Thanks for asking vlvante, about what we expected but hoped wasn’t the case
@Dutch_Master while I’m sure staff have thought of such things, it is another thing to allocate the money to negate it. I believe addressing the threat would be rather expensive, people have to be assigned to do the work, the system provisioning process becomes more complicated, and perhaps worst - for those with diverse off the shelf hardware there is unlikely to be a universal cost effective mechanism.
To not spend a significant amount of resources countering an attack vector customers rarely think about, hasn’t manifested as a reality for the hosting company and has no compelling narrative regarding how it’s going to grow this quarters profits is to be expected.

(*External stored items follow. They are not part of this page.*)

import Summits.BirchSwinnertonDyer.Rank1Residual.Additive.XMultRankZeroCyclotomicPrimePrep
import Summits.BirchSwinnertonDyer.Rank1Residual.Additive.CyclotomicZpExtensionPrime
import Summits.BirchSwinnertonDyer.Rank1Residual.Additive.SelmerControlFiniteness
import Summits.BirchSwinnertonDyer.Rank1Residual.Additive.CyclotomicPrimeShaRestriction
import HarnessLib

/-!
# X3/X4, (M)-rows at an odd `p` — `V = W^{(p*)}` MULTIPLICATIVE at `p` (split or non-split) — ranks
# `(0,0)`, over `F = ℚ(ζ_p)`, ALL `p − 1` branches (line V19b, abstract core):
# `ord_p#Ш(V) + ord_p#Ш(W) ≤ ord_p#Ш_an(V) + ord_p#Ш_an(W) + explicit terms`

HONEST FRAMING (cell `b2b-bsdres`, run/shared/lean/b2b/bsd-rank1-residual/, verbatim in every
file): the goal of the cell is to DELETE the COMBINATION-SHAPED residual classes of the
Birch–Swinnerton-Dyer formula for ALL analytic-rank `≤ 1` elliptic curves over `ℚ` — "full BSD
formula for every rank `≤ 1` curve in class `C`" assembled STRICTLY from published theorems — so
that the rank-`≤ 1` remainder becomes exactly the CONSTRUCTION-SHAPED classes, which are TYPED
(missing-input `Prop`s), NOT attempted. This is not "finishing BSD". Seat additive-p4 (research route
on X3/X4); the labels of X3 and X4 are UNCHANGED by this file; nothing is booked here.

Theorems only (no `def`, no `sorry`, no new named fact). Line V19 (`XGordRankZeroCyclotomicPrime`)
treated the (G-ord, `e = 2`) rows at every odd `p` over `F = ℚ(ζ_p)`; line V19b does the same for the
(M)-rows: `W` additive at `p` of Kodaira type `I_n*`, `V = W^{(p*)}` MULTIPLICATIVE at `p`. The two
local types at `p` — non-split (`a_p(V) = −1`, no exceptional zero; Greenberg's factor `l_𝔭 = 1`)
and split (`a_p(V) = +1`, exceptional zero of the branch `ω⁰`, Greenberg–Stevens, Greenberg's factor
`l_𝔭 = 𝓛_p(V)/(2p)`) — are treated AT ONCE by this ABSTRACT core: the `ω⁰`-branch enters only
through a power series `L♯` with `L♯(0)·μ = e·λ·[0]⁺_f` (`μ, e ≠ 0` of EQUAL valuation, `λ ≠ 0`),
the divisibility over `F` as `ι g = u ϖ^m ϖ'^m · L♯ · ∏_{0<i<p−1} B_i` (`B_i` the tame branches of
the ONE-TERM measure), and Greenberg's display over `F` as `f_E(0)·#V(F)[p^∞]² = u·λ·p^{v_F}·#Sel`;
`λ` CANCELS. Instances (file `XMultRankZeroCyclotomicPrimeReduction`): non-split — `L♯ = L_p(V,T)`,
`μ = 1`, `e = 2`, `λ = 1`; split — `L♯ = L_p(V,T)/T`, `μ = log_p γ_cyc`, `e = 2p`, `λ = 𝓛_p(V)/(2p)`.
Other inputs, all tree theorems: control (`Sel_{p^∞}(V/F)` finite from `g(0) ≠ 0`,
`SelmerControlFiniteness`), the MIDDLE branch against `L(W,1)/Ω_W` by Birch + Pal both parities
(`XMultCyclotomicPrime.exists_midBranch_datum`), the descent `ℚ → F`:
`ord_p#Ш(V) + ord_p#Ш(W) ≤ ord_p #Sel_{p^∞}(V/F)` (`CyclotomicPrimeShaRestriction`), the cyclotomic
setting over `F` (`exists_isCyclotomic_isTopGenerator_cyclotomicPrime`). What does NOT cancel over `F`
is carried as EXPLICIT per-pair terms exactly as in V19: the other branch values
`o = ∏_{i ∉ {0,m}} B_i(0)`, `ord_p ∏_w c_w(V_F)`, `ord_p #V(F)`, and the period exponents.
-/

noncomputable section
/-! ## BILPS Thm 27, unconditionally for `k ≤ 12` and all even `m` -/

open BILPS2019 Literature.Barriers.ValiantsHypothesis

/-- **BILPS Thm 27 UNCONDITIONALLY for every `k ≤ 12` and every even `m`**: for `m ≤ n`, `kr < m`,
`kr < n`, `k ≤ m`, `k ≤ 12`, `m` even, the minrank variety `𝓜_r ⊆ F^{k×m×n}` (`F` algebraically closed
of characteristic `0`) has a nonzero homogeneous equation of degree `km` — the typed Thm 27
(`BILPS2019_thm27_holds`) with its hypothesis `LRC(k, m)` DISCHARGED by
`latinRectangleCondition_of_le_twelve`. (For odd `m` and `k ≥ 2` the hypothesis is false, and the
typed statement says nothing.) [cite: BlaserIkenmeyerLysikovPandeySchreyer2019, Thm. 27 and §7.3 (remarks after Conj. 26)] -/
theorem BILPS2019_thm27_of_even_of_le_twelve (F : Type) [Field F] [IsAlgClosed F] [CharZero F]
    (k m n r : ℕ) (hmn : m ≤ n) (hm : k * r < m) (hn : k * r < n) (hk : k ≤ 12) (hkm : k ≤ m)
    (heven : Even m) :
    ∃ f : MvPolynomial (Fin k × Fin m × Fin n) F, f ≠ 0 ∧ f.IsHomogeneous (k * m) ∧
      ∀ T ∈ (minrankSet F r : Set (Fin k → Fin m → Fin n → F)),
        MvPolynomial.eval (trilinearPt T) f = 0 :=
  BILPS2019_thm27_holds F k m n r hmn hm hn (latinRectangleCondition_of_le_twelve hk hkm heven)

/-- BILPS Thm 27 with the Latin-rectangle hypothesis replaced by additivity from ANY two shapes:
`LRC(k, m₁) ∧ LRC(k, m₂)` give the degree-`k(m₁+m₂)` equations of `𝓜_r ⊆ F^{k×(m₁+m₂)×n}`.
[cite: BlaserIkenmeyerLysikovPandeySchreyer2019, Thm. 27] -/
theorem BILPS2019_thm27_of_add (F : Type) [Field F] [IsAlgClosed F] [CharZero F]
    (k m₁ m₂ n r : ℕ) (hmn : m₁ + m₂ ≤ n) (hm : k * r < m₁ + m₂) (hn : k * r < n)
    (h₁ : latinRectangleCondition k m₁) (h₂ : latinRectangleCondition k m₂) :
    ∃ f : MvPolynomial (Fin k × Fin (m₁ + m₂) × Fin n) F, f ≠ 0 ∧
      f.IsHomogeneous (k * (m₁ + m₂)) ∧
      ∀ T ∈ (minrankSet F r : Set (Fin k → Fin (m₁ + m₂) → Fin n → F)),
        MvPolynomial.eval (trilinearPt T) f = 0 :=
  BILPS2019_thm27_holds F k (m₁ + m₂) n r hmn hm hn (latinRectangleCondition_add h₁ h₂)

end Literature.Computability.AlgebraicComplexity
/-- [folklore] Tadpoles: `½·(SP∕N⁴·MG·(CW·(N⁴)⁻¹))·MT ≤ ½·(SP·MG·CW·MT + R)·N⁻²` for `N ≥ 1`, `R ≥ 0`. -/
theorem arith_tadpole {R : ℝ} (hN : 1 ≤ N) (hSPc : 0 ≤ SPc) (hMGc : 0 ≤ MGc) (hCW : 0 ≤ CW) (hMT : 0 ≤ MT) (hR : 0 ≤ R) :
    (1 / 2) * (SPc / N ^ 4 * MGc * (CW * (N ^ 4)⁻¹)) * MT ≤ (1 / 2) * (SPc * MGc * CW * MT + R) * (N ^ 2)⁻¹ := by
  have hN0 : 0 < N := by linarith
  have hx : (N ^ 4)⁻¹ * (N ^ 2)⁻¹ ≤ 1 := by
    calc (N ^ 4)⁻¹ * (N ^ 2)⁻¹ ≤ 1 * 1 :=
          mul_le_mul (inv_le_one_of_one_le₀ (one_le_pow₀ hN)) (inv_le_one_of_one_le₀ (one_le_pow₀ hN)) (by positivity) zero_le_one
      _ = 1 := one_mul 1
  have e : (1 / 2) * (SPc / N ^ 4 * MGc * (CW * (N ^ 4)⁻¹)) * MT = (1 / 2) * (SPc * MGc * CW * MT) * (N ^ 2)⁻¹ * ((N ^ 4)⁻¹ * (N ^ 2)⁻¹) := by
    field_simp
  rw [e]
  have h0 : 0 ≤ (1 / 2) * (SPc * MGc * CW * MT) * (N ^ 2)⁻¹ := by positivity
  calc (1 / 2) * (SPc * MGc * CW * MT) * (N ^ 2)⁻¹ * ((N ^ 4)⁻¹ * (N ^ 2)⁻¹) ≤ (1 / 2) * (SPc * MGc * CW * MT) * (N ^ 2)⁻¹ * 1 :=
        mul_le_mul_of_nonneg_left hx h0
    _ ≤ (1 / 2) * (SPc * MGc * CW * MT + R) * (N ^ 2)⁻¹ := by
        rw [mul_one]
        exact mul_le_mul_of_nonneg_right (mul_le_mul_of_nonneg_left (by linarith) (by norm_num)) (by positivity)
import Mathlib
import HarnessLib
import Literature.Analysis.FluidPDE.ClassicalSolution
import Literature.Analysis.FluidPDE.AxisymmetricEuler
import Literature.Analysis.FluidPDE.GavrilovSteadyEuler
import Summits.NavierStokesRegularity.NavierStokesRegularity.Theses.AdiabaticEddy

/-!
# Crux FrozenEddyCollapse (stmt-NavierStokesRegularity-1430) — ideator 1, round 1: typed first lemmas

* `CorrectorEq U W q a b c f` — the route's corrector equation (★) of `CorrectorSolvable`
  (stmt-1429) DRESSED with an extra body force `f` (for `f = 0` it is literally (★)).
* `AxisymSwirlTorqueBound`, `AxisymNoSwirlBound`, `AxisymCorrectorNoGo` — the FIRST-ORDER
  NO-GO for axisymmetric profiles found this session (NOTES.md §B1; Negative-notes): for an
  axisymmetric compactly supported steady Euler `U ≠ 0`, (★) forces `a + b ≤ 0` (swirl) resp.
  `a ≤ 2b` (no swirl), hence never `b < 0 < a + b` (collapse with Type-II amplitude).
  `noGo_of_bounds` (proved) assembles them; `correctorSolvable_profile_not_axisymmetric` (proved)
  shows the no-go bites the route decl `AdiabaticEddy.CorrectorSolvable` by name: any witness of
  it has a NON-axisymmetric profile.
* `DressedTorqueIdentity` — first lemma of card `reynolds-dressed-torque`: the `L^r`-moment
  identity behind the no-go, with the fluctuation torque `swirl f` on the right.
* `NonAxisymCompactEddyExists` — first lemma of card `symmetry-broken-eddy`: a compactly
  supported smooth steady Euler flow with connected support and NO axis of symmetry.
-/

noncomputable section

namespace Summit.NavierStokesRegularity.NavierStokesRegularity.Cruxes.FrozenEddyCollapse.Ideator1

open scoped Topology
open MeasureTheory Set Filter
open Literature.Analysis.FluidPDE

local notation "E3" => EuclideanSpace ℝ (Fin 3)

/-- A smooth compactly supported steady Euler flow on `ℝ³` with pressure `P`
(route vocabulary of `CorrectorSolvable` / `FrozenEddyCollapse`). -/
def IsCompactSteadyEuler (U : E3 → E3) (P : E3 → ℝ) : Prop :=
  ContDiff ℝ (⊤ : ℕ∞) U ∧ ContDiff ℝ (⊤ : ℕ∞) P ∧ HasCompactSupport U ∧
    VectorCalculus.IsDivFree U ∧ ∀ x, convect U U x + gradient P x = 0

/-- The corrector equation (★) of route AdiabaticEddy (crux `CorrectorSolvable`), dressed with an
extra body force `f` (Reynolds-stress divergence of a fluctuation field); `f = 0` is (★):
`U·∇W + W·∇U + ∇q = ΔU − aU + b(y·∇)U + (c·∇)U + f`. -/
def CorrectorEq (U W : E3 → E3) (q : E3 → ℝ) (a b : ℝ) (c : E3) (f : E3 → E3) : Prop :=
  ∀ y, convect U W y + convect W U y + gradient q y =
    Laplacian.laplacian U y - a • U y + b • (fderiv ℝ U y) y + (fderiv ℝ U y) c + f y

/-- NO-GO, swirl case (NOTES §B1, identity (I_Γ) with `Φ = |s|^q`, `q → ∞`): for an axisymmetric
compactly supported steady Euler flow WITH swirl, solvability of (★) forces `a + b ≤ 0`
(the `L^q`-moment form of the maximum principle for `Γ = r u_θ = swirl U`: `AL` cannot grow). -/
def AxisymSwirlTorqueBound : Prop :=
  ∀ (U W : E3 → E3) (P q : E3 → ℝ) (a b : ℝ) (c : E3),
    IsCompactSteadyEuler U P → IsAxisymmetric U → ¬ HasNoSwirl U →
    ContDiff ℝ (⊤ : ℕ∞) W → ContDiff ℝ (⊤ : ℕ∞) q → VectorCalculus.IsDivFree W →
    CorrectorEq U W q a b c 0 → a + b ≤ 0

/-- NO-GO, swirl-free case (NOTES §B1, identity (I_F) for `ω_θ/r`): for a nonzero axisymmetric
swirl-free compactly supported steady Euler flow, solvability of (★) forces `a ≤ 2b`
(`sup |ω_θ/r| ∝ A/L²` cannot grow). -/
def AxisymNoSwirlBound : Prop :=
  ∀ (U W : E3 → E3) (P q : E3 → ℝ) (a b : ℝ) (c : E3),
    IsCompactSteadyEuler U P → IsAxisymmetric U → HasNoSwirl U → U ≠ 0 →
    ContDiff ℝ (⊤ : ℕ∞) W → ContDiff ℝ (⊤ : ℕ∞) q → VectorCalculus.IsDivFree W →
    CorrectorEq U W q a b c 0 → a ≤ 2 * b

/-- FIRST-ORDER NO-GO FOR AXISYMMETRIC PROFILES: an axisymmetric (about the `x₂`-axis; any other
axis reduces to this one by a translation `c ↦ c + b • y₀` and a rotation) nonzero compactly
supported steady Euler flow admits no corrector with `b < 0 < a + b`, i.e. it is never the frozen
profile of a Leray-length collapse with Type-II amplitude at first order in `Re⁻¹`. -/
def AxisymCorrectorNoGo : Prop :=
  ∀ (U W : E3 → E3) (P q : E3 → ℝ) (a b : ℝ) (c : E3),
    IsCompactSteadyEuler U P → IsAxisymmetric U → U ≠ 0 →
    ContDiff ℝ (⊤ : ℕ∞) W → ContDiff ℝ (⊤ : ℕ∞) q → VectorCalculus.IsDivFree W →
    CorrectorEq U W q a b c 0 → ¬ (b < 0 ∧ 0 < a + b)

/-- The two moment bounds give the no-go (pure bookkeeping, checked). -/
theorem noGo_of_bounds (h₁ : AxisymSwirlTorqueBound) (h₂ : AxisymNoSwirlBound) :
    AxisymCorrectorNoGo := by
  intro U W P q a b c hE hax hU0 hW hq hdW hcorr hab
  obtain ⟨hb, hab⟩ := hab
  by_cases hsw : HasNoSwirl U
  · have h := h₂ U W P q a b c hE hax hsw hU0 hW hq hdW hcorr
    linarith
  · have h := h₁ U W P q a b c hE hax hsw hW hq hdW hcorr
    linarith

/-- The no-go bites the route decl BY NAME: every witness of `AdiabaticEddy.CorrectorSolvable`
has a profile `U` that is NOT axisymmetric about the `x₂`-axis (and, applying the statement in
rotated/translated coordinates, about no axis at all). Checked reduction. -/
theorem correctorSolvable_profile_not_axisymmetric (hNG : AxisymCorrectorNoGo)
    (h : Summit.NavierStokesRegularity.NavierStokesRegularity.Theses.AdiabaticEddy.CorrectorSolvable) :
    ∃ (U W : E3 → E3) (P q : E3 → ℝ) (a b : ℝ) (c : E3),
      IsCompactSteadyEuler U P ∧ U ≠ 0 ∧ ¬ IsAxisymmetric U ∧
      ContDiff ℝ (⊤ : ℕ∞) W ∧ ContDiff ℝ (⊤ : ℕ∞) q ∧ VectorCalculus.IsDivFree W ∧
      b < 0 ∧ 0 < a + b ∧ CorrectorEq U W q a b c 0 := by
  obtain ⟨U, W, P, q, a, b, c, hU, hP, hUc, hU0, hdiv, hEul, hW, hq, hdW, hb, hab, hcorr⟩ := h
  have hcorr' : CorrectorEq U W q a b c 0 := by
    intro y
    simp only [Pi.zero_apply, add_zero]
    exact hcorr y
  refine ⟨U, W, P, q, a, b, c, ⟨hU, hP, hUc, hdiv, hEul⟩, hU0, ?_, hW, hq, hdW, hb, hab, hcorr'⟩
  intro hax
  exact hNG U W P q a b c ⟨hU, hP, hUc, hdiv, hEul⟩ hax hU0 hW hq hdW hcorr' ⟨hb, hab⟩

/-- FIRST LEMMA of card `reynolds-dressed-torque` (NOTES §B1, identity (I_Γ,f)): for an
axisymmetric compactly supported steady Euler profile and ANY smooth corrector data solving the
dressed equation, the `L^r` moments of `Γ_U = swirl U` obey
`[(a+b) r + 3b] ∫|Γ_U|^r + r(r−1) ∫|Γ_U|^{r−2}|∇Γ_U|² = r ∫ |Γ_U|^{r−2} Γ_U · swirl f`
for every real `r ≥ 2`. With `f = 0` and `r → ∞` this is the no-go; with `f ≠ 0` it says a Type-II
collapse (`a + b > 0`) needs a torque density `swirl f` positively correlated with `Γ_U|Γ_U|^{r−2}`
for all large `r` — an up-gradient angular-momentum flux converging at the maximum of `|Γ_U|` and
beating viscous diffusion there. -/
def DressedTorqueIdentity : Prop :=
  ∀ (U W : E3 → E3) (P q : E3 → ℝ) (a b : ℝ) (c : E3) (f : E3 → E3),
    IsCompactSteadyEuler U P → IsAxisymmetric U →
    ContDiff ℝ (⊤ : ℕ∞) W → ContDiff ℝ (⊤ : ℕ∞) q → VectorCalculus.IsDivFree W →
    ContDiff ℝ (⊤ : ℕ∞) f → CorrectorEq U W q a b c f →
    ∀ r : ℝ, 2 ≤ r →
      ((a + b) * r + 3 * b) * (∫ y, |swirl U y| ^ r) +
          r * (r - 1) * (∫ y, |swirl U y| ^ (r - 2) * ‖gradient (swirl U) y‖ ^ 2) =
        r * ∫ y, |swirl U y| ^ (r - 2) * swirl U y * swirl f y

/-- FIRST LEMMA of card `symmetry-broken-eddy` (the supply the no-go makes necessary): a nonzero
smooth compactly supported steady Euler flow on `ℝ³` with (pre)connected support and NO axis of
symmetry — for every affine isometric change of coordinates the conjugated field fails to be
axisymmetric about the `x₂`-axis. (3-D analogue of the 2024 nonradial compactly supported planar
steady flows of Enciso–Fernández–Ruiz–Sicbaldi; open.) -/
def NonAxisymCompactEddyExists : Prop :=
  ∃ (U : E3 → E3) (P : E3 → ℝ), IsCompactSteadyEuler U P ∧ U ≠ 0 ∧
    IsPreconnected (Function.support U) ∧
    ∀ (x₀ : E3) (R : E3 ≃ₗᵢ[ℝ] E3), ¬ IsAxisymmetric (fun y => R.symm (U (R y + x₀)))

/-- ANY-AXIS form of the no-go: if `U` is axisymmetric in SOME Cartesian frame (`y = R y' + x₀`), it still
admits no corrector with `b < 0 < a + b`. Reduces to `AxisymCorrectorNoGo` because (★) is covariant under
affine isometries (the dilation term shifts the translation constant: `c ↦ R.symm (c + b • x₀)`-type
bookkeeping); stated separately so refuters can apply it to Gavrilov tori centred anywhere. -/
def AxisymCorrectorNoGoAnyAxis : Prop :=
  ∀ (U W : E3 → E3) (P q : E3 → ℝ) (a b : ℝ) (c : E3) (x₀ : E3) (R : E3 ≃ₗᵢ[ℝ] E3),
    IsCompactSteadyEuler U P → IsAxisymmetric (fun y => R.symm (U (R y + x₀))) → U ≠ 0 →
    ContDiff ℝ (⊤ : ℕ∞) W → ContDiff ℝ (⊤ : ℕ∞) q → VectorCalculus.IsDivFree W →
    CorrectorEq U W q a b c 0 → ¬ (b < 0 ∧ 0 < a + b)

/-- Checked link to the supply statement: under the any-axis no-go, a witness of the route decl
`AdiabaticEddy.CorrectorSolvable` yields a nonzero compactly supported smooth steady Euler flow with
NO axis of symmetry in any frame (i.e. `NonAxisymCompactEddyExists` up to the preconnectedness clause). -/
theorem correctorSolvable_forces_nonaxisym_supply (hNG : AxisymCorrectorNoGoAnyAxis)
    (h : Summit.NavierStokesRegularity.NavierStokesRegularity.Theses.AdiabaticEddy.CorrectorSolvable) :
    ∃ (U : E3 → E3) (P : E3 → ℝ), IsCompactSteadyEuler U P ∧ U ≠ 0 ∧
      ∀ (x₀ : E3) (R : E3 ≃ₗᵢ[ℝ] E3), ¬ IsAxisymmetric (fun y => R.symm (U (R y + x₀))) := by
  obtain ⟨U, W, P, q, a, b, c, hU, hP, hUc, hU0, hdiv, hEul, hW, hq, hdW, hb, hab, hcorr⟩ := h
  have hcorr' : CorrectorEq U W q a b c 0 := by
    intro y
    simp only [Pi.zero_apply, add_zero]
    exact hcorr y
  refine ⟨U, P, ⟨hU, hP, hUc, hdiv, hEul⟩, hU0, fun x₀ R hax => ?_⟩
  exact hNG U W P q a b c x₀ R ⟨hU, hP, hUc, hdiv, hEul⟩ hax hU0 hW hq hdW hcorr' ⟨hb, hab⟩

/-- Sanity link: Gavrilov's flow (tree fact `gavrilov_compact_steady_euler`) is axisymmetric with
swirl, so by `AxisymSwirlTorqueBound` it can never carry a corrector with `a + b > 0`. -/
theorem gavrilov_not_typeII_profile (h₁ : AxisymSwirlTorqueBound)
    (hG : gavrilov_compact_steady_euler) :
    ∃ (U : E3 → E3) (P : E3 → ℝ), IsCompactSteadyEuler U P ∧ U ≠ 0 ∧ IsAxisymmetric U ∧
      ∀ (W : E3 → E3) (q : E3 → ℝ) (a b : ℝ) (c : E3),
        ContDiff ℝ (⊤ : ℕ∞) W → ContDiff ℝ (⊤ : ℕ∞) q → VectorCalculus.IsDivFree W →
        CorrectorEq U W q a b c 0 → a + b ≤ 0 := by
  obtain ⟨U, P, hU, hP, hUc, -, hU0, -, hax, -, hsw, hdiv, hE, -⟩ := hG 1 one_pos 1 one_pos
  exact ⟨U, P, ⟨hU, hP, hUc, hdiv, hE⟩, hU0, hax,
    fun W q a b c hW hq hdW hcorr => h₁ U W P q a b c ⟨hU, hP, hUc, hdiv, hE⟩ hax hsw hW hq hdW hcorr⟩

end Summit.NavierStokesRegularity.NavierStokesRegularity.Cruxes.FrozenEddyCollapse.Ideator1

Sure, but can they afford not addressing it? It may save them in the short haul, but when a client is compromised, can they afford the legal bills that come with a conviction in Court? Pray said compromised client isn’t a Gov’t entity, 'cause then they really have a problem! (loosing Gov/t contracts and/or the ability to bid for them is one thing, loosing their business licence is a considerably higher existential threat, never mind the public weighing in on the issue by ditching them completely)
@Trooper_ish Good point(s), sure. But if the source of the compromise was traced as a BIOS root kit the hosting company failed to remove prior to reprovisioning the machine to another customer, regardless whether they were actually aware of its presence or not, for the sake of saving a few bucks/quid/euros/whatever, pretty much any Court would hold them responsible for not addressing the threat pro-actively, as it can reasonably expected of a professional hosting company to assume the threat was there in the first place. Which, depending on which country said hosting company resides in and/or the jurisdiction the legal case plays out, may lead to seriously high fines and compensation claims. Particularly the US Court system has a reputation to uphold where these amounts basically have no upper limit.
(as an example, the recent high-profile Carroll VS Trump deformation cases resulted in seriously high compensation for the victim awarded by the Court)
Can’t really blame a party that does not know about it though, until you institute a framework demanding regular / routine checks for such things though
Normally, I agree. But a professional company who’s sole purpose is to rent out server space can, must and shall be expected to have measures in place to mitigate the risk inherent to the job of renting out servers to customers by a Court. That includes getting rid of BIOS root kits and the like before reprovisioning that particular hardware to a different customer.